6. For every candidate relationship find its complements (i.e. logical subject, logical object, and any attached prepositional phrases). 7. Any candidate relationship that has no complements is deleted from the list, since these arise from intransitive verbs (or errors in parsing). Intransitive verbs do not usefully signal relations. 8. Any candidate class that has a low frequency and does not participate in any relationship is discarded from the list. We have used a threshold of 2, which has proved useful for texts ranging between 100 and 300 words in size, but this threshold is a parameter which can be controlled by the user. 9. Some sentence patterns (e.g. ‘something is made up of something’, ‘something is part of something’ and ‘something contains something’) denote aggregation relations. 10. Determiners are used to identify the multiplicity of roles in associations. Although this not a major goal of the research reported in this paper, our approach identifies three types of UML multiplicities [5]:
1 for exactly one: identified by the presence of indefinite articles, the definite article with a singular noun, and the determiner one. * for many: identified by the presence of any of the determiners each, all, every, many, and some. N for specific numbers: identified by the presence of numbers, such as one, two, seven, etc. The result of the above steps is an initial class model. This model consists of classes, their attributes, relationships between classes, and multiplicities on relationships.
3.4. The CDIF Output File A CDIF file is produced as a final output of the system. This file contains the identified object classes, their attributes, and the relationships among them. The main advantage of producing the output in a standard format is that any graphical CASE tool supporting this format can be used to import the CM-Builder results. We have used the SELECT Enterprise2 modeler V5.0 to test our system.
4. A Case Study Here we discuss a case study from the domain of library information systems. This case study was originally presented by Callan [7], pages 169-174. The problem statement for this case study is as follows: 2 SELECT
Enterprise is a trademark for SELECT Software Tools.
A library issues loan items to customers. Each customer is known as a member and is issued a membership card that shows a unique member number. Along with the membership number, other details on a customer must be kept such as a name, address, and date of birth. The library is made up of a number of subject sections. Each section is denoted by a classification mark. A loan item is uniquely identified by a bar code. There are two types of loan items, language tapes, and books. A language tape has a title language (e.g. French), and level (e.g. beginner). A book has a title, and author(s). A customer may borrow up to a maximum of 8 items. An item can be borrowed, reserved or renewed to extend a current loan. When an item is issued the customer’s membership number is scanned via a bar code reader or entered manually. If the membership is still valid and the number of items on loan less than 8, the book bar code is read, either via the bar code reader or entered manually. If the item can be issued (e.g. not reserved) the item is stamped and then issued. The library must support the facility for an item to be searched and for a daily update of records.

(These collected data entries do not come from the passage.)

import Mathlib.Algebra.Field.ZMod
import Literature.Barriers.ValiantsHypothesis.CharacteristicTwo
import Literature.Computability.AlgebraicComplexity.DetInVP
import HarnessLib

/-!
# Barrier `ValiantsHypothesis/CharacteristicTwo`: the class form `CharacteristicFreePerNotVP`
is REFUTED outright (Bürgisser–Clausen–Shokrollahi 1997, Rem. (21.16)(1))

Sibling proofs file of `CharacteristicTwo.lean` (barrier catalogue entry `PermanentCharTwo`,
"`PER = DET` in characteristic two"). That file defines the TECHNIQUE CLASS (class form)

* `CharacteristicFreePerNotVP : Prop := ∀ (k : Type) [Field k], ¬ IsVPFamily fun n => perPoly (Fin n) k`

("the permanent family is not in `VP` over any field", the conclusion a field-independent
argument would deliver) and refutes it CONDITIONALLY on the tree fact `DET ∈ VP` over `𝔽₂`
(`not_characteristicFreePerNotVP (hdet : isVPFamily_detPoly (ZMod 2))`), recording that
conditionality in the `scope_caveats` clause of `PermanentCharTwo`.

`CharacteristicFreePerNotVP` is NOT a fact to be discharged: read as a proposition it is FALSE,
so no `CharacteristicFreePerNotVP_holds` can exist. The source prints exactly its failure in
characteristic two — "PER = DET, if char `k = 2`. Hence `PER ∈ VP` in characteristic 2, see
Example (21.6)(4)" (Rem. (21.16)(1), p. 576 of the held copy), with "(4) `DET := (DET_n)_{n ≥ 1}`
… The fact that `DET ∈ VP` follows by Gaussian elimination" (Ex. (21.6)(4), p. 573). The tree
now PROVES `DET ∈ VP` over every commutative ring
(`Literature.Computability.AlgebraicComplexity.isVPFamily_detPoly_of_commRing`, Berkowitz's
division-free algorithm, `DetInVP.lean`; the fact `isVPFamily_detPoly` is discharged there by
`isVPFamily_detPoly_holds`), so the hypothesis `hdet` is supplied and everything becomes
unconditional here:

* `isVPFamily_perPoly_of_charTwo_of_commRing` — `PER ∈ VP` over every commutative ring of
  characteristic `2`;
* `isVPFamily_perPoly_of_charTwo'` — `PER ∈ VP` over every field of characteristic `2`;
* `characteristicFreePerNotVP_false : ¬ CharacteristicFreePerNotVP` — the refutation;
* `exists_field_isVPFamily_perPoly` — the positive witness form (`k = 𝔽₂`).

This supersedes the conditionality recorded in `PermanentCharTwo`'s `scope_caveats`. Nothing is
claimed about `VP ≠ VNP` itself in characteristic `2` (open), only about the PERMANENT there.

## References

* [BurgisserClausenShokrollahi1997] P. Bürgisser, M. Clausen, M. A. Shokrollahi, *Algebraic
  Complexity Theory*, Grundlehren 315, Springer 1997: Ex. (21.6)(4) (`DET ∈ VP`), Rem. (21.16)(1)
  (`PER = DET` and `PER ∈ VP` in characteristic `2`), Thm. (21.17), (21.19).
-/

noncomputable section

namespace Literature.Barriers.ValiantsHypothesis

open Literature.Computability.AlgebraicComplexity MvPolynomial

/-- **`PER ∈ VP` in characteristic two, over every commutative ring** of characteristic `2`
(in particular over every field of characteristic `2`): `PER_n = DET_n` there
(`perPoly_eq_detPoly_of_charP_two`) and `DET ∈ VP` by a division-free polynomial-size circuit
(tree: `isVPFamily_detPoly_of_commRing`). "Hence `PER ∈ VP` in characteristic 2."
[cite: BurgisserClausenShokrollahi1997, Rem. (21.16)(1) and Ex. (21.6)(4)] -/
theorem isVPFamily_perPoly_of_charTwo_of_commRing (k : Type*) [CommRing k] [CharP k 2] :
    IsVPFamily fun n => perPoly (Fin n) k := by
  have : (fun n => perPoly (Fin n) k) = fun n => detPoly (Fin n) k :=
    funext fun n => perPoly_eq_detPoly_of_charP_two
  rw [this]
  exact isVPFamily_detPoly_of_commRing k

/-- **`PER ∈ VP` over every field of characteristic two**, unconditionally: the hypothesis
`hdet : isVPFamily_detPoly k` of `isVPFamily_perPoly_of_charTwo` is the tree theorem
`isVPFamily_detPoly_holds k`. [cite: BurgisserClausenShokrollahi1997, Rem. (21.16)(1)] -/
theorem isVPFamily_perPoly_of_charTwo' (k : Type*) [Field k] [CharP k 2] :
    IsVPFamily fun n => perPoly (Fin n) k :=
  isVPFamily_perPoly_of_charTwo k (isVPFamily_detPoly_holds k)

/-- **REFUTATION of the class form `CharacteristicFreePerNotVP`**: it is false that the permanent
family lies outside `VP` over every field, because over `𝔽₂ = ZMod 2` it lies inside `VP`
(`PER = DET` there, and `DET ∈ VP`). Hence the technique class is empty — no field-independent
argument concludes "`PER ∉ VP`" — and the named proposition admits no discharge
`CharacteristicFreePerNotVP_holds`. [cite: BurgisserClausenShokrollahi1997, Rem. (21.16)(1)] -/
theorem characteristicFreePerNotVP_false : ¬ CharacteristicFreePerNotVP :=
  not_characteristicFreePerNotVP (isVPFamily_detPoly_holds (ZMod 2))

/-- Equivalently, in positive form: some field (namely `𝔽₂`) has its permanent family in `VP`.
[cite: BurgisserClausenShokrollahi1997, Rem. (21.16)(1)] -/
theorem exists_field_isVPFamily_perPoly :
    ∃ (k : Type) (_ : Field k), IsVPFamily fun n => perPoly (Fin n) k :=
  ⟨ZMod 2, inferInstance, isVPFamily_perPoly_of_charTwo' (ZMod 2)⟩

end Literature.Barriers.ValiantsHypothesis
/-! ## §1 The canonical presentation of a glued vertex over a cone-cell member -/

/-- **EVERY GLUED VERTEX OVER A CONE-CELL MEMBER HAS A CANONICAL PRESENTATION.**  Block frame (`σ` isometric involution, `|ϖ| = exp(−1)`, `H₂` hermitian with unit determinant,
`|h_W| = 1`), line model `(M, jE, ρ, Θ, α; φ, lam, h)` (★ (C1) letters), `u` the literal's line value; `Λ ∈ levelSetDep(j, b; lam − jE u)` with `1 ≤ b`, `lam ∈ 𝒪_j`; `φ(B) = Λ`;
`L` self-dual for the block form with `L ∩ W = ι_W B` and tube coordinate `b`.  THEN there are `x₀`, `w₀`, `g₀` with: `Λ = x₀·𝒪_j`; `Y := dualGen ρ Θ α (ϖE^j) h x₀ ∈ 𝒪_j`,
Gram-primitive, `|Y| = |ϖE|^b`; `φ w₀ = Y⁻¹x₀`; `|x,₁|·|ϖ|^b ≤ 1` on `L`; `g₀ ∈ L`, `|g₀,₁|·|ϖ|^b = 1`, `pr_W g₀ = ι_W w₀` — the glued-vertex letters of ★ `…ShellLineModel` VERBATIM.
[cite: Jacobowitz1962, §4] [cite: BruhatTits1972, §10] [cite: Kottwitz1986BaseChangeUnits, §1 pp. 240–241] -/
theorem exists_presentation_of_mem_levelSetDep
    (σ : E →+* E) (hσ : ∀ a, σ (σ a) = a) (hvσ : ∀ a, Valued.v (σ a) = Valued.v a) {ϖ : E} (hϖ : Valued.v ϖ = exp (-1 : ℤ))
    {H₂ : Matrix (Fin 2) (Fin 2) E} (hH₂ : IsUnit H₂.det) (hH₂σ : (H₂.map σ)ᵀ = H₂) {hW : E} (hhW : Valued.v hW = 1)
    (jE : E →+* M) (hρρ : ∀ x, ρ (ρ x) = x) (hvρ : ∀ x, Valued.v (ρ x) = Valued.v x) (hα : ρ α ≠ α) (hα1 : Valued.v α ≤ 1)
    (hint : ∀ z : M, Valued.v z ≤ 1 → Valued.v ((z - ρ z) / (α - ρ α)) ≤ 1)
    (hΘΘ : ∀ x, Θ (Θ x) = x) (hΘρ : ∀ x, Θ (ρ x) = ρ (Θ x)) (hvΘ : ∀ x, Valued.v (Θ x) = Valued.v x)
    (hjv : ∀ c, Valued.v (jE c) ≤ 1 ↔ Valued.v c ≤ 1) (hjfix : ∀ z, ρ z = z ↔ ∃ c, jE c = z)
    (hjpow : ∀ (t : E) (n : ℤ), Valued.v (jE t) = Valued.v (jE ϖ) ^ n ↔ Valued.v t = Valued.v ϖ ^ n)
    (hϖmax : ∀ t : M, ρ t = t → Valued.v t < 1 → Valued.v t ≤ Valued.v (jE ϖ))
    (φ : (Fin 2 → E) →+ M) (hφs : ∀ (c : E) (x : Fin 2 → E), φ (c • x) = jE c * φ x) (hφi : Function.Injective φ) (hφo : Function.Surjective φ)
    {γ₂ : GL (Fin 2) E} {lam h : M} (hφγ : ∀ x, φ ((γ₂ : Matrix (Fin 2) (Fin 2) E).mulVec x) = lam * φ x) (hlam : Valued.v lam = 1)
    (hΘh : Θ h = h) (hh : h ≠ 0) (hform : ∀ x y, jE (pairing σ H₂ x y) = h * Θ (φ x) * φ y + ρ (h * Θ (φ x) * φ y))
    (u : E) {b : ℕ} (hb1 : 1 ≤ b) {j : ℕ} (hlamj : IsOrd ρ α (jE ϖ ^ j) lam)
    {Λ : AddSubgroup M} (hΛ : Λ ∈ levelSetDep ρ Θ α (jE ϖ) h j b (lam - jE u))
    {B : Submodule 𝒪[E] (Fin 2 → E)} (hBΛ : B.toAddSubgroup.map φ = Λ)
    {L : Submodule 𝒪[E] (Fin 3 → E)} (hL : IsSelfDualLattice σ ϖ (!![H₂ 0 0, 0, H₂ 0 1; 0, hW, 0; H₂ 1 0, 0, H₂ 1 1] : Matrix (Fin 3) (Fin 3) E) L)
    (hLB : L ⊓ LinearMap.ker ((LinearMap.proj (1 : Fin 3) : (Fin 3 → E) →ₗ[E] E).restrictScalars 𝒪[E]) =
      B.map ((Matrix.toLin' (!![1, 0; 0, 0; 0, 1] : Matrix (Fin 3) (Fin 2) E)).restrictScalars 𝒪[E]))
    (htube : ∀ c : E, (Pi.single 1 c : Fin 3 → E) ∈ L ↔ Valued.v c ≤ Valued.v ϖ ^ b) :
    ∃ (x₀ : M) (w₀ : Fin 2 → E) (g₀ : Fin 3 → E), x₀ ≠ 0 ∧ (∀ x, x ∈ Λ ↔ ∃ z, IsOrd ρ α (jE ϖ ^ j) z ∧ x = x₀ * z) ∧
      IsOrd ρ α (jE ϖ ^ j) (dualGen ρ Θ α (jE ϖ ^ j) h x₀) ∧ ¬ IsOrd ρ α (jE ϖ ^ j) (dualGen ρ Θ α (jE ϖ ^ j) h x₀ / jE ϖ) ∧
      Valued.v (dualGen ρ Θ α (jE ϖ ^ j) h x₀) = Valued.v (jE ϖ) ^ b ∧ φ w₀ = (dualGen ρ Θ α (jE ϖ ^ j) h x₀)⁻¹ * x₀ ∧
      (∀ x ∈ L, Valued.v (x 1) * Valued.v ϖ ^ b ≤ 1) ∧ g₀ ∈ L ∧ Valued.v (g₀ 1) * Valued.v ϖ ^ b = 1 ∧
      g₀ - Pi.single 1 (g₀ 1) = ![w₀ 0, 0, w₀ 1] := by
  set H : Matrix (Fin 3) (Fin 3) E := !![H₂ 0 0, 0, H₂ 0 1; 0, hW, 0; H₂ 1 0, 0, H₂ 1 1] with hHdef
  set ι := ((Matrix.toLin' (!![1, 0; 0, 0; 0, 1] : Matrix (Fin 3) (Fin 2) E)).restrictScalars 𝒪[E]) with hιdef
  have hHcol : ∀ l : Fin 3, l ≠ 1 → H l 1 = 0 := fun l hl => endoShapeForm_col H₂ hW l hl
  have hH₂h : ∀ a c : Fin 2, σ (H₂ a c) = H₂ c a := fun a c => by
    have e := congrFun (congrFun hH₂σ c) a
    rwa [Matrix.transpose_apply, Matrix.map_apply] at e
  have hsymm₂ : ∀ x y : Fin 2 → E, Valued.v (pairing σ H₂ y x) = Valued.v (pairing σ H₂ x y) := v_pairing_comm_of_hermitian hvσ hσ hH₂h
  have hvϖ0 : Valued.v ϖ ≠ 0 := by rw [hϖ]; exact exp_ne_zero
  have hϖ0 : ϖ ≠ 0 := fun h0 => hvϖ0 (by rw [h0, map_zero])
  have hϖlt : Valued.v ϖ < 1 := by rw [hϖ, ← exp_zero, exp_lt_exp]; norm_num
  have hϖbpos : 0 < Valued.v ϖ ^ b := pow_pos (zero_lt_iff.2 hvϖ0) _
  have hιy : ∀ y : Fin 2 → E, ι y = ![y 0, 0, y 1] := fun y => by
    rw [hιdef, LinearMap.restrictScalars_apply, Matrix.toLin'_apply, planeMatrix_mulVec]
  -- `ι_W B ⊆ L`
  have hιmem : ∀ y ∈ B, (![y 0, 0, y 1] : Fin 3 → E) ∈ L := fun y hy => by
    have h1 : ι y ∈ B.map ι := ⟨y, hy, rfl⟩
    rw [← hLB] at h1
    rw [← hιy]; exact h1.1
  -- unpack the cell member
  rw [mem_levelSetDep_iff, mem_levelSet_iff] at hΛ
  obtain ⟨⟨x₀, hx₀, hΛx, hyO, hyp, hylev⟩, hdep⟩ := hΛ
  -- the canonical cone data of `Λ`
  obtain ⟨B', hB'Λ, -, -, w₀, hw₀Y, hG1, hgen, hnorm, -⟩ :=
    exists_coneData_of_gen σ hϖ0 hϖlt H₂ jE hρρ hvρ hα hα1 hint hΘΘ hΘρ hvΘ hjv hjfix hjpow hϖmax φ hφs hφi hφo hφγ hlam hΘh hh hform u hb1 hx₀
      hΛx hyO hyp hylev hdep hlamj
  have hBB' : B' = B := map_toAddSubgroup_injective φ hφi (hB'Λ.trans hBΛ.symm)
  subst hBB'
  -- tube data of `L` and a generator `x₁`
  have hpr : ∀ x ∈ L, Valued.v (x 1) * Valued.v ϖ ^ b ≤ 1 := forall_v_apply_one_mul_le_of_tube σ hvσ hϖ hH₂ hhW hL htube
  obtain ⟨b', hb', -, x₁, hx₁, hx₁1⟩ := exists_tubeCoordinate σ hvσ hϖ hH₂ hhW hL
  obtain ⟨hbb, -⟩ := tubeCoordinate_unique hϖ htube hb'
  subst hbb
  -- the `W`-part of the generator, read on the plane
  set w : Fin 3 → E := x₁ - Pi.single 1 (x₁ 1) with hw
  have hw1 : w 1 = 0 := by simp [hw]
  set w₂ : Fin 2 → E := ![w 0, w 2] with hw₂
  have hwpl : w = ![w₂ 0, 0, w₂ 1] := by
    rw [eq_plane_of_apply_one_eq_zero hw1, hw₂]
    simp
  -- `w₂ ∈ B^♯` (self-duality of `L`, block pairing)
  have hLd : L ≤ dualLatt σ H L := le_dualLatt_of_isVertexLattice hvσ hL
  have hw₂d : w₂ ∈ dualLatt σ H₂ B' := by
    rw [mem_dualLatt]
    intro y hy
    have h1 := (mem_dualLatt σ H L x₁).1 (hLd hx₁) _ (hιmem y hy)
    have e : pairing σ H ![y 0, 0, y 1] x₁ = pairing σ H₂ y w₂ := by
      have h2 := pairing_sub_single_right_of_block σ H 1 hHcol ![y 0, 0, y 1] x₁
      rw [← hw, hwpl, pairing_endoShapeForm_plane σ H₂ hW y w₂] at h2
      rw [h2]
      simp
    rwa [e] at h1
  -- `pr_W x₁ = t·w₀ + a`
  obtain ⟨t, a, ht, ha, hwta⟩ := hgen w₂ hw₂d
  -- the glue module of `L` has length exactly `2b`, so `t` is a unit
  obtain ⟨-, hglue⟩ := exists_smul_add_of_tubeCoordinate σ hvσ hϖ hhW hL hb1 htube hpr hx₁ hx₁1
  have hw₀B : ∀ s : E, Valued.v s ≤ Valued.v ϖ ^ (2 * b) → s • w₀ ∈ B' := fun s hs => by
    have hs1 : Valued.v s ≤ 1 := hs.trans (pow_le_one₀ zero_le hϖlt.le)
    refine (hG1 (s • w₀)).2 ⟨?_, ?_⟩
    · rw [mem_dualLatt]
      intro y hy
      rw [map_smul, smul_eq_mul, Valuation.map_mul, hsymm₂]
      exact mul_le_one' hs1 ((hG1 y).1 hy).2
    · rw [map_smul, smul_eq_mul, Valuation.map_mul]
      calc Valued.v s * Valued.v (pairing σ H₂ w₀ w₀) ≤ Valued.v ϖ ^ (2 * b) * Valued.v (pairing σ H₂ w₀ w₀) := mul_le_mul_left hs _
        _ = 1 := by rw [mul_comm]; exact hnorm
  have ht1 : Valued.v t = 1 := by
    by_contra hne
    have htlt : Valued.v t < 1 := lt_of_le_of_ne ht hne
    have htϖ : Valued.v t ≤ Valued.v ϖ := by
      have hx := WithZero.lt_mul_exp_iff_le (x := Valued.v t) (y := exp (-1 : ℤ)) exp_ne_zero
      rw [← exp_add, show (-1 : ℤ) + 1 = 0 by norm_num, exp_zero] at hx
      rw [hϖ]; exact hx.1 htlt
    -- `ϖ^{2b−1}·pr_W x₁ ∈ L`
    have hmem : ϖ ^ (2 * b - 1) • (x₁ - Pi.single 1 (x₁ 1)) ∈ L := by
      have e : ϖ ^ (2 * b - 1) • (x₁ - Pi.single 1 (x₁ 1)) =
          (![((ϖ ^ (2 * b - 1) * t) • w₀) 0, 0, ((ϖ ^ (2 * b - 1) * t) • w₀) 1] : Fin 3 → E) +
            ![(ϖ ^ (2 * b - 1) • a) 0, 0, (ϖ ^ (2 * b - 1) • a) 1] := by
        rw [← hw, hwpl, hwta]
        ext i; fin_cases i <;> simp [mul_add, mul_assoc]
      rw [e]
      refine L.add_mem (hιmem _ (hw₀B _ ?_)) (hιmem _ (B'.smul_mem (⟨ϖ ^ (2 * b - 1), ?_⟩ : 𝒪[E]) ha))
      · rw [Valuation.map_mul, Valuation.map_pow]
        calc Valued.v ϖ ^ (2 * b - 1) * Valued.v t ≤ Valued.v ϖ ^ (2 * b - 1) * Valued.v ϖ := mul_le_mul_right htϖ _
          _ = Valued.v ϖ ^ (2 * b) := by rw [← pow_succ]; congr 1; omega
      · rw [Valuation.mem_integer_iff, Valuation.map_pow]; exact pow_le_one₀ zero_le hϖlt.le
    have hle := (hglue (ϖ ^ (2 * b - 1))).1 hmem
    rw [Valuation.map_pow] at hle
    have hlt : Valued.v ϖ ^ (2 * b) < Valued.v ϖ ^ (2 * b - 1) := pow_lt_pow_right_of_lt_one₀ (zero_lt_iff.2 hvϖ0) hϖlt (by omega)
    exact absurd (lt_of_lt_of_le hlt hle) (lt_irrefl _)
  have ht0 : t ≠ 0 := fun h0 => by rw [h0, map_zero] at ht1; exact zero_ne_one ht1
  -- concrete coordinates of the generator
  obtain ⟨p, q, r, hx₁v⟩ : ∃ p q r : E, x₁ = ![p, q, r] := ⟨x₁ 0, x₁ 1, x₁ 2, by ext i; fin_cases i <;> rfl⟩
  subst hx₁v
  have hp : p = t * w₀ 0 + a 0 := by
    have e := congrFun hwpl 0
    rw [hw, hwta] at e
    simpa using e
  have hr : r = t * w₀ 1 + a 1 := by
    have e := congrFun hwpl 2
    rw [hw, hwta] at e
    simpa using e
  have hq1 : Valued.v q * Valued.v ϖ ^ b = 1 := by simpa using hx₁1
  refine ⟨x₀, w₀, ![w₀ 0, t⁻¹ * q, w₀ 1], hx₀, hΛx, hyO, hyp, hylev, hw₀Y, hpr, ?_, ?_, ?_⟩
  · have e : (![w₀ 0, t⁻¹ * q, w₀ 1] : Fin 3 → E) = t⁻¹ • ((![p, q, r] : Fin 3 → E) - ![a 0, 0, a 1]) := by
      ext i
      fin_cases i
      · simp [hp, ht0]
      · simp
      · simp [hr, ht0]
    rw [e]
    exact L.smul_mem (⟨t⁻¹, by rw [Valuation.mem_integer_iff, map_inv₀, ht1, inv_one]⟩ : 𝒪[E]) (L.sub_mem hx₁ (hιmem a ha))
  · have e : (![w₀ 0, t⁻¹ * q, w₀ 1] : Fin 3 → E) 1 = t⁻¹ * q := by simp
    rw [e, Valuation.map_mul, map_inv₀, ht1, inv_one, one_mul, hq1]
  · ext i
    fin_cases i <;> simp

Section 4.1 presents Callan’s analysis results, and section 4.2 presents the results produced automatically by the CMBuilder and their comparison with Callan’s analysis.
4.1. Callan’s Class Model
Figure 3 shows a class diagram of the library system produced by Callan [7]. This model shows 8 classes drawn as solid rectangles. These classes are linked to each other with associations represented by lines between the class boxes. Library has been modeled as an aggregate of a number of Sections and this is represented by the diamond at the Library end of the association. Each section is uniquely identified by a class mark, this is represented by a small box showing the class mark attribute at the Library end of the association. Also each section is associated with Loan Items. Two operations are shown in the library class: search and update, these are shown in the third compartment of the Library class icon. There is an issues association between the Library and Member Card classes. This association is qualified with a member code attribute, which means every Member Card has a unique member code. The class Customer is associated with the class Member Card to show that each customer has a card. Customer is also associated with the class Loan Item via a Borrows association which is represented as an association class. Each Customer can borrow up to 8 items. This is shown by the multiplicity 0-8 at the Loan Item end. The class Loan Item has two subclasses Language Tape and Book.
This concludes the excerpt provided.